In this sound portrait, we meet poet April Lim.

She talks about her family, 1am writing sessions and what the pandemic has taught her. She reads her poem, "For Tua Be" – for her uncle last seen during the invasion of Phnom Penh.

Lim is a Chinese Cambodian American poet from Houston. She earned a bachelor’s degree in Creative Writing from the University of Houston, where she was awarded the Howard Moss Prize in Poetry and the Bryan Lawrence Prize in Poetry. Her work has appeared or is forthcoming in The Blueshift Journal, Mekong Review and Cha: An Asian Literary Journal. She is currently an MFA candidate in Poetry at Oklahoma State University.


For Tua Be

Your honorific stumbles stranger off lineage
tongues, memories most remember solemn, you
exist buried beneath flashbacks.

Bapa describes you with facts:
Captain. 3 stripes. Airborne.
Remembering you further is
too much.

In family tree, your years stretch 1950 —
Bapa says you were 24 the last he saw you,
April 15, 1975.

When he speaks of you, he always says
99% sure he is dead and I wonder
how much want
lies in that 1%.


This poem is reprinted with permission of the author.
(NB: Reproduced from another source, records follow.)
import Literature.Analysis.FluidPDE.TypeIAncientMildClassical
import Summits.NavierStokesRegularity.NavierStokesRegularity.Theorems.SymmetryModuliCountAxisymEndLiouvilleStubSwirlComparisonTools
import Summits.NavierStokesRegularity.NavierStokesRegularity.Theorems.SymmetryModuliCountAxisymEndLiouvilleStubSwirlEquation
import Summits.NavierStokesRegularity.NavierStokesRegularity.Theorems.SymmetryModuliCountAxisymEndLiouvilleStubWeakMaxLocal

/-!
# Weighted maximum principle for the swirl of axisymmetric Type-I ancient mild fields

Stub `stub_swirlComparison` of the line `absorbing-axis-swirl-extinction` for the crux
`AxisymEndLiouville` (stmt-NavierStokesRegularity-14061, route SymmetryModuliCount).

For `u ∈ 𝒜_C` (`IsTypeIAncientMild C u`) axisymmetric on `t < 0` and a weight profile `W`
(`C²` on `(0,∞)`, continuous on `[0,∞)`, `W ≥ 0`, `W' ≥ 0`, `ρ ≤ K W(ρ)`,
`W'' − (ρ/2 + 1/ρ − C) W' + λ W ≤ 0`), the swirl obeys
`|Γ(t,x)| ≤ C K (t/t')^λ W(r/√(−t))` for all `t' < t < 0`.

Proof: one-sided comparison of `σΓ` (`σ = ±1`) with the supersolution
`Ψ(s,y) = C K (s/t')^λ W(r(y)/√(−s))` of the swirl operator `∂ₛ + u·∇ + (2/r)∂ᵣ − Δ`
(KNSS 2009 (1.8), tree `swirl_transport_holds` via `stub_swirlEquation`) on `[t', t] × B̄(0,R)`
(`stub_weakMaxPrincipleLocal`, sub-solution step `subsolution_step`), with the escape barrier
`ε e^{β(s−t')}(1+|y|²)` of the tree's `SwirlMaximumPrinciple`; then `R → ∞`, `ε → 0`.
The Type-I bound enters as `|√(−s) u_r| ≤ C` and `|Γ(t',·)| ≤ C r/√(−t')`; "ancient" is spent
by the caller as `t' → −∞`.
-/

noncomputable section

-- the summit and its single problem share the name (D-0017 nested layout)
set_option linter.dupNamespace false

open Set Function Filter Topology MeasureTheory InnerProductSpace Metric
open scoped RealInnerProductSpace Laplacian ContDiff NNReal

namespace Summit.NavierStokesRegularity.NavierStokesRegularity.Theorems.AxisymEndLiouville.AbsorbingAxisSwirlExtinction

open Literature.Analysis.FluidPDE

/-- `ℝ³`. -/
local notation "E3" => EuclideanSpace ℝ (Fin 3)
/-! ## §1 The crux's `let`s as definitions, and the definitional restatement -/

section Transfer

variable (σ : ℝ) (N : ℕ)

/-- The pre-collisional configuration of the `k`-th fold step (the crux's `pre k`). -/
def pre (y : Cfg N) (k : ℕ) : Cfg N :=
  let G := Torus.geometry (Fin 3)
  let ε : ℝ := hsDiameter σ N
  let zk := Alexander.stateAfter G ε y k
  freeFlight G (Alexander.freeExitTime G ε zk).toReal zk

/-- The incoming contact pairs seen by the `k`-th fold step. -/
def pairsAt (y : Cfg N) (k : ℕ) : Set (Fin (N + 1) × Fin (N + 1)) :=
  Alexander.incomingPairs (Torus.geometry (Fin 3)) (hsDiameter σ N) (pre σ N y k)

/-- One fold step of the crux's transfer: the velocity part of `collidePair` of the chosen incoming
pair at the positions of `pre k`, applied to the velocity field `W'` (identity if no incoming pair). -/
def step (y : Cfg N) (W' : Fin (N + 1) → V3) (k : ℕ) : Fin (N + 1) → V3 :=
  @dite (Fin (N + 1) → V3) (pairsAt σ N y k).Nonempty (Classical.propDecidable _)
    (fun h => fun i =>
      (collidePair (Torus.geometry (Fin 3)) h.some.1 h.some.2
        (fun j => ((pre σ N y k j).1, W' j)) i).2)
    (fun _ => W')

/-- The number of fold steps: collisions of the Alexander construction from `y` in `[0, Δ]`. -/
def colls (y : Cfg N) (Δ : ℝ) : ℕ :=
  Alexander.collisionCount (Torus.geometry (Fin 3)) (hsDiameter σ N) y Δ

/-- The frozen-geometry velocity transfer over `[0, Δ]` (the crux's `M N y Δ`). -/
def transfer (y : Cfg N) (Δ : ℝ) (W : Fin (N + 1) → V3) : Fin (N + 1) → V3 :=
  (List.range (colls σ N y Δ)).foldl (step σ N y) W

/-- Row participation of particle `i`: `Σ_k ‖M_ik‖_F⁴ = Σ_k (Σ_a ‖M (e_k ⊗ e_a) i‖²)²`. -/
def rowIpr (y : Cfg N) (Δ : ℝ) (i : Fin (N + 1)) : ℝ :=
  ∑ k : Fin (N + 1),
    (∑ a : Fin 3, ‖transfer σ N y Δ (Pi.single k (EuclideanSpace.single a (1 : ℝ))) i‖ ^ 2) ^ 2

/-- The mean inverse participation ratio (the crux's `ipr N y Δ`). -/
def ipr (y : Cfg N) (Δ : ℝ) : ℝ :=
  ((N + 1 : ℕ) : ℝ)⁻¹ * ∑ i : Fin (N + 1), rowIpr σ N y Δ i

end Transfer

/-- The crux written over `transfer`/`ipr`. -/
def DBI' : Prop :=
  ∀ (a₀ θ₀ : T3 → ℝ) (u₀ : T3 → V3), Continuous a₀ → Continuous θ₀ → Continuous u₀ →
    (∀ x, 0 < a₀ x) → (∀ x, 0 < θ₀ x) →
    ∃ σ₀ : ℝ, 0 < σ₀ ∧ ∀ σ : ℝ, 0 < σ → σ < σ₀ →
      ∀ Φ : (N : ℕ) → HardSphereFlow (Torus.geometry (Fin 3)) (hsDiameter σ N) (N + 1),
      ∀ Δ : ℕ → ℝ, (∀ N, 0 < Δ N) → Tendsto Δ atTop (𝓝 0) →
        Tendsto (fun N : ℕ => Δ N * ((N + 1 : ℕ) : ℝ) ^ ((1 : ℝ) / 3)) atTop atTop →
        ∀ t : ℝ, 0 < t →
          Tendsto (fun N : ℕ => ∫⁻ z, ENNReal.ofReal (ipr σ N ((Φ N).flow (t - Δ N) z) (Δ N))
            ∂(localGibbsLaw σ a₀ u₀ θ₀ N (Φ N))) atTop (𝓝 0)

/-- **F0.** The restatement IS the crux, definitionally (`Iff.rfl`): every lemma of this file about
`transfer`/`ipr` is about the crux's own `let M`/`let ipr`. -/
theorem dbi_iff : DiffuseBackwardInfluence ↔ DBI' := Iff.rfl

/-! ## §2 (F1) The positivity hypothesis on the window is redundant -/

/-- The crux with the hypothesis `∀ N, 0 < Δ N` deleted. -/
def DBIWithoutPos : Prop :=
  ∀ (a₀ θ₀ : T3 → ℝ) (u₀ : T3 → V3), Continuous a₀ → Continuous θ₀ → Continuous u₀ →
    (∀ x, 0 < a₀ x) → (∀ x, 0 < θ₀ x) →
    ∃ σ₀ : ℝ, 0 < σ₀ ∧ ∀ σ : ℝ, 0 < σ → σ < σ₀ →
      ∀ Φ : (N : ℕ) → HardSphereFlow (Torus.geometry (Fin 3)) (hsDiameter σ N) (N + 1),
      ∀ Δ : ℕ → ℝ, Tendsto Δ atTop (𝓝 0) →
        Tendsto (fun N : ℕ => Δ N * ((N + 1 : ℕ) : ℝ) ^ ((1 : ℝ) / 3)) atTop atTop →
        ∀ t : ℝ, 0 < t →
          Tendsto (fun N : ℕ => ∫⁻ z, ENNReal.ofReal (ipr σ N ((Φ N).flow (t - Δ N) z) (Δ N))
            ∂(localGibbsLaw σ a₀ u₀ θ₀ N (Φ N))) atTop (𝓝 0)

/-- Growth of `Δ_N (N+1)^{1/3}` forces `Δ_N > 0` eventually. -/
theorem eventually_pos_of_growth {Δ : ℕ → ℝ}
    (hg : Tendsto (fun N : ℕ => Δ N * ((N + 1 : ℕ) : ℝ) ^ ((1 : ℝ) / 3)) atTop atTop) :
    ∀ᶠ N in atTop, 0 < Δ N := by
  filter_upwards [hg.eventually_ge_atTop 1] with N hN
  have hp : 0 < ((N + 1 : ℕ) : ℝ) ^ ((1 : ℝ) / 3) := Real.rpow_pos_of_pos (by positivity) _
  by_contra hle
  have hle' : Δ N ≤ 0 := not_lt.1 hle
  have : Δ N * ((N + 1 : ℕ) : ℝ) ^ ((1 : ℝ) / 3) ≤ 0 := mul_nonpos_of_nonpos_of_nonneg hle' hp.le
  linarith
Music used: Berceuse and Le Noveau Départ by Alexandra Stréliski from Inscape and Pianoscope; Plan & Elevation and Ritornello 2.sq.2.j.a by Caroline Shaw & Attacca Quartet from Orange

To learn more about this series, go here.

Catherine Lu

Catherine Lu

Senior Content Producer & Announcer

While growing up in Chicago and Houston, Catherine’s love for art, music and creative writing was influenced by her teachers and parents. She was once concertmaster of the Clear Lake High School Orchestra and a four-time violinist of the Texas All-State Symphony. A graduate of the University of Chicago, Catherine...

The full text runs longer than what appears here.